I'll assume you've verified that whatever mechanism you might use to distribute these jars would be in compliance with the relevant licenses. If it would, then it seems there would be little reason for the jars' creators not to provide for official Maven distribution, so your best option might be to lobby for them to do that. But if not, and yet for some reason they'll allow for you distributing the jar (either through cloning of your repo, or via a separate Maven repo you maintain):
There are several ways. I give preference to approaches that don't put the jars in the git repo.
Publish a Maven Repo
So it's possible to host a public-facing repo and serve the artifacts that way. The pom can add your public-facing repo to the build, so that those who clone can build without having to run any special commands.
Running your own repo isn't terribly difficult. The OSS versions of Nexus or Artifactory jFrog would probably be perfectly capable.
But, if we're assuming the authors' refusal to publish their own jars via Maven means they don't want them distributed that way, then there's no reason to spend much time on the details of this option. So moving on...
Distribution in the Git Repo
I guess this is what you're doing, though again if Maven distribution violates the license I'd make sure you're splitting hairs the right way in thinking that this doesn't.
So the question would be how to get Maven to deal with the artifacts distributed in this way, and again there are some options.
Your objection to putting the jars in the local repo is that it would require extra commands of the user; but actually this could be automated in the "validate" phase of the build. Binding install:install-file
to the validate phase should work.
Alternately, your objection to using system
scope is that the file isn't copied into the final war. You might be able to use the dependency plugin to force the issue, but I'm not sure of that.
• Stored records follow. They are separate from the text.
import Summits.HodgeConjecture.HodgeConjecture.Theses.HeckePrymWeil

/-!
# `WeilTwelvefoldsSqrtMinus7` (stmt-HodgeConjecture-1261) · Negative · the amnesic theta-monad's moment system

Negative-side knowledge for the crux `HeckePrymWeil.WeilTwelvefoldsSqrtMinus7`, from the standing disprover's
work file `Cruxes/WeilTwelvefoldsSqrtMinus7/Disproof.lean` §11d (refuter-cdisprove-stmt-HodgeConjecture-1261-g4-0,
cycle 4, 2026-08-16).  It concerns the MECHANISM behind stub S1 `stub_hyperbolicFourteenfolds` of the registered
line `Cruxes/WeilTwelvefoldsSqrtMinus7/Lines/amnesic-secant-sheaves-split-fourteenfolds.lean` and its idea card
`Ideas/amnesic-secant-sheaves-split-fourteenfolds.md`, which bets on ONE "amnesic" semiregular `K`-secant object
realised as a THETA-MONAD `0 → ⊕𝒪(m₁Θ)^{a₁} → ⋯ → ⊕𝒪(m₈Θ)^{a₈} → 0` on a ppav 7-fold with `ch ∈ P_α`,
`α = (1+√-7)/2`, and displays the candidate "rank 2, `c(F) = 1 + Θ + 2Θ²`, `ch = e^{αΘ} + e^{ᾱΘ}`, moments
`(2, 1, -3, -5, 1, 11, 9, -13)`; any `≥ 8` integral slopes solve the moment system by Vandermonde".

FINDING.  Vandermonde solves the moment system over `ℚ`, not `ℤ`.  A complex of direct sums of theta-powers has
`ch = Σ_m n_m e^{mθ}` with integer net multiplicities, so its binomial moments `Σ_m n_m C(m,k)` are integers; for
the class `c·e^{αθ} + c̄·e^{ᾱθ}` they are `Tr_{K/ℚ}(c·C(α,k))`, and `Tr C(α,4) = Tr((α-1)/3) = -1/3`.  Hence:

* `no_thetaComplex_with_unit_secant_moments` : no finite complex of direct sums of theta-powers on a ppav of
  dimension `≥ 4` has the moments `(·, 1, -3, -5, 1, …)` — the card's rank-2 instance does not exist
  (`Σ n_m·m(m-1)(m-2)(m-3) = 1 + 30 - 33 - 6 = -8`, each term divisible by `24`,
  `twentyfour_dvd_fallingFactorial_four`); consistent with Markman's dimension 3, where the conditions stop at
  `k = 3` and hold;
* `thetaComplex_secant_rank_dvd_fortyfive` : on a ppav of dimension `≥ 6`, every theta-complex whose moment vector
  lies in `P_α` (secant recurrence `M_{i+2} = M_{i+1} - 2M_i`) has `45 ∣ rank` (binomial moments `k = 5, 6`:
  `120·B₅ = 16M₀ - 32M₁`, `720·B₆ = 144M₁ - 16M₀`); `thetaComplex_secant_rank_dvd_three` : dimension `≥ 4` gives `3 ∣ rank`;
* `thetaComplex_rank45_moments`, `rank45_moments_are_secant` : the smallest theta-realizable secant class on a ppav
  7-fold has rank `45` (`c = 45α`; the admissible `c` form `45·ℤ[α]`, reproducible rational arithmetic attached to
  the item as `theta_moments.py/.out`): slopes `-3,…,3`, net multiplicities `(-4, 42, -210, 560, -420, 84, -7)`,
  moments `(45, -135, -225, 45, 495, 405, -585, -1395) = (Tr 45α^{i+1})_i`.

Consequence for the line (the crux and S1 stay implied by the Hodge conjecture): an honest amnesic theta-monad has
`|rank| ∈ 45ℤ_{>0}` and hundreds of line-bundle summands, so the card's budget "simple, `dim Ext²(F,F)^G = 42`"
must be met at that size (the `E₁` page of the `Ext(F,F)` spectral sequence of the rank-45 complex has total
dimension `542985`, `12036759`, `81426555` in degrees `0, 1, 2`; `χ(F,F) = 0` for every secant class), or the object must leave the theta lattice
(`μ_r`-twisted or curve-built, both excluded by the card for `F`).
-/

set_option linter.dupNamespace false

namespace Summit.HodgeConjecture.HodgeConjecture.Theorems.WeilTwelvefoldsSqrtMinus7.Negative

section AmnesicMoments

/-- `24 ∣ m(m-1)(m-2)(m-3) = m⁴ - 6m³ + 11m² - 6m` for every integer `m` (`= 24·C(m,4)`). [folklore] -/
theorem twentyfour_dvd_fallingFactorial_four (m : ℤ) : (24 : ℤ) ∣ m ^ 4 - 6 * m ^ 3 + 11 * m ^ 2 - 6 * m := by
  have h : ∀ x : ZMod 24, x ^ 4 - 6 * x ^ 3 + 11 * x ^ 2 - 6 * x = 0 := by decide
  have h' : ((m ^ 4 - 6 * m ^ 3 + 11 * m ^ 2 - 6 * m : ℤ) : ZMod 24) = 0 := by
    push_cast
    exact h m
  exact_mod_cast (ZMod.intCast_zmod_eq_zero_iff_dvd _ 24).1 h'

/-- **No theta-complex has the unit secant moments** (refutes the amnesic card's displayed rank-2 instance).
If integers `n_m` (net multiplicity of `𝒪(mΘ)` in a finite complex of direct sums of theta-powers on a ppav of
dimension `≥ 4`, `ch = Σ_m n_m e^{mθ}`) had the moments `Σ n_m m = 1`, `Σ n_m m² = -3`, `Σ n_m m³ = -5`,
`Σ n_m m⁴ = 1` of the class `e^{αθ} + e^{ᾱθ}`, `α = (1+√-7)/2` (the card's `(2, 1, -3, -5, 1, 11, 9, -13)`),
then `Σ_m n_m·m(m-1)(m-2)(m-3) = 1 + 30 - 33 - 6 = -8`, but every term is divisible by `24`.  Equivalently
`Tr C(α,4) = -1/3 ∉ ℤ`.  Valid for any finite slope set `s`, any number of slopes. [folklore] -/
theorem no_thetaComplex_with_unit_secant_moments (s : Finset ℤ) (n : ℤ → ℤ)
    (h1 : ∑ m ∈ s, n m * m = 1) (h2 : ∑ m ∈ s, n m * m ^ 2 = -3)
    (h3 : ∑ m ∈ s, n m * m ^ 3 = -5) (h4 : ∑ m ∈ s, n m * m ^ 4 = 1) : False := by
  have key : ∑ m ∈ s, n m * (m ^ 4 - 6 * m ^ 3 + 11 * m ^ 2 - 6 * m) = -8 := by
    have hsplit : ∑ m ∈ s, n m * (m ^ 4 - 6 * m ^ 3 + 11 * m ^ 2 - 6 * m) =
        (∑ m ∈ s, n m * m ^ 4) - 6 * (∑ m ∈ s, n m * m ^ 3) + 11 * (∑ m ∈ s, n m * m ^ 2) -
          6 * (∑ m ∈ s, n m * m) := by
      rw [Finset.mul_sum, Finset.mul_sum, Finset.mul_sum, ← Finset.sum_sub_distrib,
        ← Finset.sum_add_distrib, ← Finset.sum_sub_distrib]
      exact Finset.sum_congr rfl fun m _ => by ring
    rw [hsplit, h1, h2, h3, h4]
    norm_num
  have hdvd : (24 : ℤ) ∣ ∑ m ∈ s, n m * (m ^ 4 - 6 * m ^ 3 + 11 * m ^ 2 - 6 * m) :=
    Finset.dvd_sum fun m _ => Dvd.dvd.mul_left (twentyfour_dvd_fallingFactorial_four m) _
  rw [key] at hdvd
  omega

/-- The smallest theta-realizable secant class on a ppav 7-fold, `c = 45α` (rank `45`): the net multiplicities
`(-4, 42, -210, 560, -420, 84, -7)` over the slopes `-3, …, 3` have EXACTLY the moments `Tr(45·α^{i+1})`,
`i = 0..7`, namely `(45, -135, -225, 45, 495, 405, -585, -1395)` (kernel arithmetic; the corrected starting point
for the card's `Ext²` enumeration). [folklore] -/
theorem thetaComplex_rank45_moments :
    (let n : ℤ → ℤ := fun m => if m = -3 then -4 else if m = -2 then 42 else if m = -1 then -210
      else if m = 0 then 560 else if m = 1 then -420 else if m = 2 then 84 else if m = 3 then -7 else 0
    let s : List ℤ := [-3, -2, -1, 0, 1, 2, 3]
    (List.map (fun i : ℕ => (s.map fun m => n m * m ^ i).sum) (List.range 8))) =
      [45, -135, -225, 45, 495, 405, -585, -1395] := by
  decide

/-- … and these ARE the moments of `45α·e^{αθ} + 45ᾱ·e^{ᾱθ}`: with `ω = 1 + √-7 = 2α`,
`Tr(45 α^{i+1}) = 45·Re(ω^{i+1})/2^{i}`; checked through `2^{i}·M_i = 45·2·re(ω^{i+1})/2 = 45·re(ω^{i+1})`
for `i = 0..7` in `ℤ[√-7]`. [folklore] -/
theorem rank45_moments_are_secant :
    (List.map (fun i : ℕ => (45 : ℤ) * ((⟨1, 1⟩ : ℤ√(-7)) ^ (i + 1)).re) (List.range 8)) =
      (List.map (fun p : ℤ × ℕ => p.1 * 2 ^ p.2)
        [((45 : ℤ), 0), (-135, 1), (-225, 2), (45, 3), (495, 4), (405, 5), (-585, 6), (-1395, 7)]) := by
  decide

set_option maxRecDepth 100000 in
/-- `120 ∣ m(m-1)(m-2)(m-3)(m-4)` (`= 120·C(m,5)`). [folklore] -/
theorem fallingFactorial_five_dvd (m : ℤ) :
    (120 : ℤ) ∣ m ^ 5 - 10 * m ^ 4 + 35 * m ^ 3 - 50 * m ^ 2 + 24 * m := by
  have h : ∀ x : ZMod 120, x ^ 5 - 10 * x ^ 4 + 35 * x ^ 3 - 50 * x ^ 2 + 24 * x = 0 := by decide
  have h' : ((m ^ 5 - 10 * m ^ 4 + 35 * m ^ 3 - 50 * m ^ 2 + 24 * m : ℤ) : ZMod 120) = 0 := by
    push_cast
    exact h m
  exact_mod_cast (ZMod.intCast_zmod_eq_zero_iff_dvd _ 120).1 h'

set_option maxRecDepth 200000 in
/-- `720 ∣ m(m-1)⋯(m-5)` (`= 720·C(m,6)`). [folklore] -/
theorem fallingFactorial_six_dvd (m : ℤ) :
    (720 : ℤ) ∣ m ^ 6 - 15 * m ^ 5 + 85 * m ^ 4 - 225 * m ^ 3 + 274 * m ^ 2 - 120 * m := by
  have h : ∀ x : ZMod 720, x ^ 6 - 15 * x ^ 5 + 85 * x ^ 4 - 225 * x ^ 3 + 274 * x ^ 2 - 120 * x = 0 := by
    decide
  have h' : ((m ^ 6 - 15 * m ^ 5 + 85 * m ^ 4 - 225 * m ^ 3 + 274 * m ^ 2 - 120 * m : ℤ) : ZMod 720) = 0 := by
    push_cast
    exact h m
  exact_mod_cast (ZMod.intCast_zmod_eq_zero_iff_dvd _ 720).1 h'

/-- **Theta-complexes in the secant plane `P_α` have rank divisible by `45`** (ppav of dimension `≥ 6`).
Let `M_i = Σ_m n_m mⁱ` (`i ≤ 6`) be the moments of a finite complex of direct sums of theta-powers, and suppose
they satisfy the secant recurrence `M_{i+2} = M_{i+1} - 2M_i` (`i ≤ 4`) — i.e. `(M_i)` are the moments
`Tr(c·αⁱ)` of a rational point `c·e^{αθ} + c̄·e^{ᾱθ}` of `P_α`, `α² = α - 2`, `α = (1+√-7)/2`.  Then
`45 ∣ M_0 = rank`.  Proof: the binomial moments `Σ n_m C(m,5)`, `Σ n_m C(m,6)` are integers, and modulo the
recurrence `120·B₅ = 16M₀ - 32M₁`, `720·B₆ = 144M₁ - 16M₀`.  With `thetaComplex_rank45_moments` (rank `45`
attained) this pins the theta-realizable ranks in `P_α` on a ppav 7-fold to `45ℤ` exactly; the card's rank `2`
is excluded a second time. [folklore] -/
theorem thetaComplex_secant_rank_dvd_fortyfive (s : Finset ℤ) (n : ℤ → ℤ) (M : ℕ → ℤ)
    (hmom : ∀ i, i ≤ 6 → ∑ m ∈ s, n m * m ^ i = M i)
    (hrec : ∀ i, i ≤ 4 → M (i + 2) = M (i + 1) - 2 * M i) : (45 : ℤ) ∣ M 0 := by
  have h5 : (120 : ℤ) ∣ M 5 - 10 * M 4 + 35 * M 3 - 50 * M 2 + 24 * M 1 := by
    have hs : ∑ m ∈ s, n m * (m ^ 5 - 10 * m ^ 4 + 35 * m ^ 3 - 50 * m ^ 2 + 24 * m) =
        (∑ m ∈ s, n m * m ^ 5) - 10 * (∑ m ∈ s, n m * m ^ 4) + 35 * (∑ m ∈ s, n m * m ^ 3) -
          50 * (∑ m ∈ s, n m * m ^ 2) + 24 * (∑ m ∈ s, n m * m ^ 1) := by
      rw [Finset.mul_sum, Finset.mul_sum, Finset.mul_sum, Finset.mul_sum, ← Finset.sum_sub_distrib,
        ← Finset.sum_add_distrib, ← Finset.sum_sub_distrib, ← Finset.sum_add_distrib]
      exact Finset.sum_congr rfl fun m _ => by ring
    have hd : (120 : ℤ) ∣ ∑ m ∈ s, n m * (m ^ 5 - 10 * m ^ 4 + 35 * m ^ 3 - 50 * m ^ 2 + 24 * m) :=
      Finset.dvd_sum fun m _ => Dvd.dvd.mul_left (fallingFactorial_five_dvd m) _
    rwa [hs, hmom 5 (by norm_num), hmom 4 (by norm_num), hmom 3 (by norm_num), hmom 2 (by norm_num),
      hmom 1 (by norm_num)] at hd
  have h6 : (720 : ℤ) ∣ M 6 - 15 * M 5 + 85 * M 4 - 225 * M 3 + 274 * M 2 - 120 * M 1 := by
    have hs : ∑ m ∈ s, n m * (m ^ 6 - 15 * m ^ 5 + 85 * m ^ 4 - 225 * m ^ 3 + 274 * m ^ 2 - 120 * m) =
        (∑ m ∈ s, n m * m ^ 6) - 15 * (∑ m ∈ s, n m * m ^ 5) + 85 * (∑ m ∈ s, n m * m ^ 4) -
          225 * (∑ m ∈ s, n m * m ^ 3) + 274 * (∑ m ∈ s, n m * m ^ 2) - 120 * (∑ m ∈ s, n m * m ^ 1) := by
      rw [Finset.mul_sum, Finset.mul_sum, Finset.mul_sum, Finset.mul_sum, Finset.mul_sum,
        ← Finset.sum_sub_distrib, ← Finset.sum_add_distrib, ← Finset.sum_sub_distrib, ← Finset.sum_add_distrib,
        ← Finset.sum_sub_distrib]
      exact Finset.sum_congr rfl fun m _ => by ring
    have hd : (720 : ℤ) ∣ ∑ m ∈ s, n m * (m ^ 6 - 15 * m ^ 5 + 85 * m ^ 4 - 225 * m ^ 3 + 274 * m ^ 2 - 120 * m) :=
      Finset.dvd_sum fun m _ => Dvd.dvd.mul_left (fallingFactorial_six_dvd m) _
    rwa [hs, hmom 6 (by norm_num), hmom 5 (by norm_num), hmom 4 (by norm_num), hmom 3 (by norm_num),
      hmom 2 (by norm_num), hmom 1 (by norm_num)] at hd
  have r0 := hrec 0 (by norm_num)
  have r1 := hrec 1 (by norm_num)
  have r2 := hrec 2 (by norm_num)
  have r3 := hrec 3 (by norm_num)
  have r4 := hrec 4 (by norm_num)
  simp only [zero_add] at r0
  norm_num at r1 r2 r3 r4
  omega

/-- The same in dimension `≥ 4` (moments up to `4`): `3 ∣ rank`. [folklore] -/
theorem thetaComplex_secant_rank_dvd_three (s : Finset ℤ) (n : ℤ → ℤ) (M : ℕ → ℤ)
    (hmom : ∀ i, i ≤ 4 → ∑ m ∈ s, n m * m ^ i = M i)
    (hrec : ∀ i, i ≤ 2 → M (i + 2) = M (i + 1) - 2 * M i) : (3 : ℤ) ∣ M 0 := by
  have h3 : (6 : ℤ) ∣ M 3 - 3 * M 2 + 2 * M 1 := by
    have hs : ∑ m ∈ s, n m * (m ^ 3 - 3 * m ^ 2 + 2 * m) =
        (∑ m ∈ s, n m * m ^ 3) - 3 * (∑ m ∈ s, n m * m ^ 2) + 2 * (∑ m ∈ s, n m * m ^ 1) := by
      rw [Finset.mul_sum, Finset.mul_sum, ← Finset.sum_sub_distrib, ← Finset.sum_add_distrib]
      exact Finset.sum_congr rfl fun m _ => by ring
    have hd : (6 : ℤ) ∣ ∑ m ∈ s, n m * (m ^ 3 - 3 * m ^ 2 + 2 * m) := by
      refine Finset.dvd_sum fun m _ => Dvd.dvd.mul_left ?_ _
      have h : ∀ x : ZMod 6, x ^ 3 - 3 * x ^ 2 + 2 * x = 0 := by decide
      have h' : ((m ^ 3 - 3 * m ^ 2 + 2 * m : ℤ) : ZMod 6) = 0 := by push_cast; exact h m
      exact_mod_cast (ZMod.intCast_zmod_eq_zero_iff_dvd _ 6).1 h'
    rwa [hs, hmom 3 (by norm_num), hmom 2 (by norm_num), hmom 1 (by norm_num)] at hd
  have h4 : (24 : ℤ) ∣ M 4 - 6 * M 3 + 11 * M 2 - 6 * M 1 := by
    have hs : ∑ m ∈ s, n m * (m ^ 4 - 6 * m ^ 3 + 11 * m ^ 2 - 6 * m) =
        (∑ m ∈ s, n m * m ^ 4) - 6 * (∑ m ∈ s, n m * m ^ 3) + 11 * (∑ m ∈ s, n m * m ^ 2) -
          6 * (∑ m ∈ s, n m * m ^ 1) := by
      rw [Finset.mul_sum, Finset.mul_sum, Finset.mul_sum, ← Finset.sum_sub_distrib,
        ← Finset.sum_add_distrib, ← Finset.sum_sub_distrib]
      exact Finset.sum_congr rfl fun m _ => by ring
    have hd : (24 : ℤ) ∣ ∑ m ∈ s, n m * (m ^ 4 - 6 * m ^ 3 + 11 * m ^ 2 - 6 * m) := by
      refine Finset.dvd_sum fun m _ => Dvd.dvd.mul_left ?_ _
      have h : ∀ x : ZMod 24, x ^ 4 - 6 * x ^ 3 + 11 * x ^ 2 - 6 * x = 0 := by decide
      have h' : ((m ^ 4 - 6 * m ^ 3 + 11 * m ^ 2 - 6 * m : ℤ) : ZMod 24) = 0 := by push_cast; exact h m
      exact_mod_cast (ZMod.intCast_zmod_eq_zero_iff_dvd _ 24).1 h'
    rwa [hs, hmom 4 (by norm_num), hmom 3 (by norm_num), hmom 2 (by norm_num), hmom 1 (by norm_num)] at hd
  have r0 := hrec 0 (by norm_num)
  have r1 := hrec 1 (by norm_num)
  have r2 := hrec 2 (by norm_num)
  simp only [zero_add] at r0
  norm_num at r1 r2
  omega


end AmnesicMoments

end Summit.HodgeConjecture.HodgeConjecture.Theorems.WeilTwelvefoldsSqrtMinus7.Negative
What I am sure of is you could treat the directory containing the jars as a web resource with suitable configuration in the war plugin. (You'd want it to be treated as unfiltered and to map to the WEB-INF/lib
folder.)
In any case, if you distribute jars (or other large binaries) in the git repo, I strongly recommend you look at git lfs
. This will require one-time configuration by each of your users, but it will prevent your repo from gradually becoming bloated and unusable.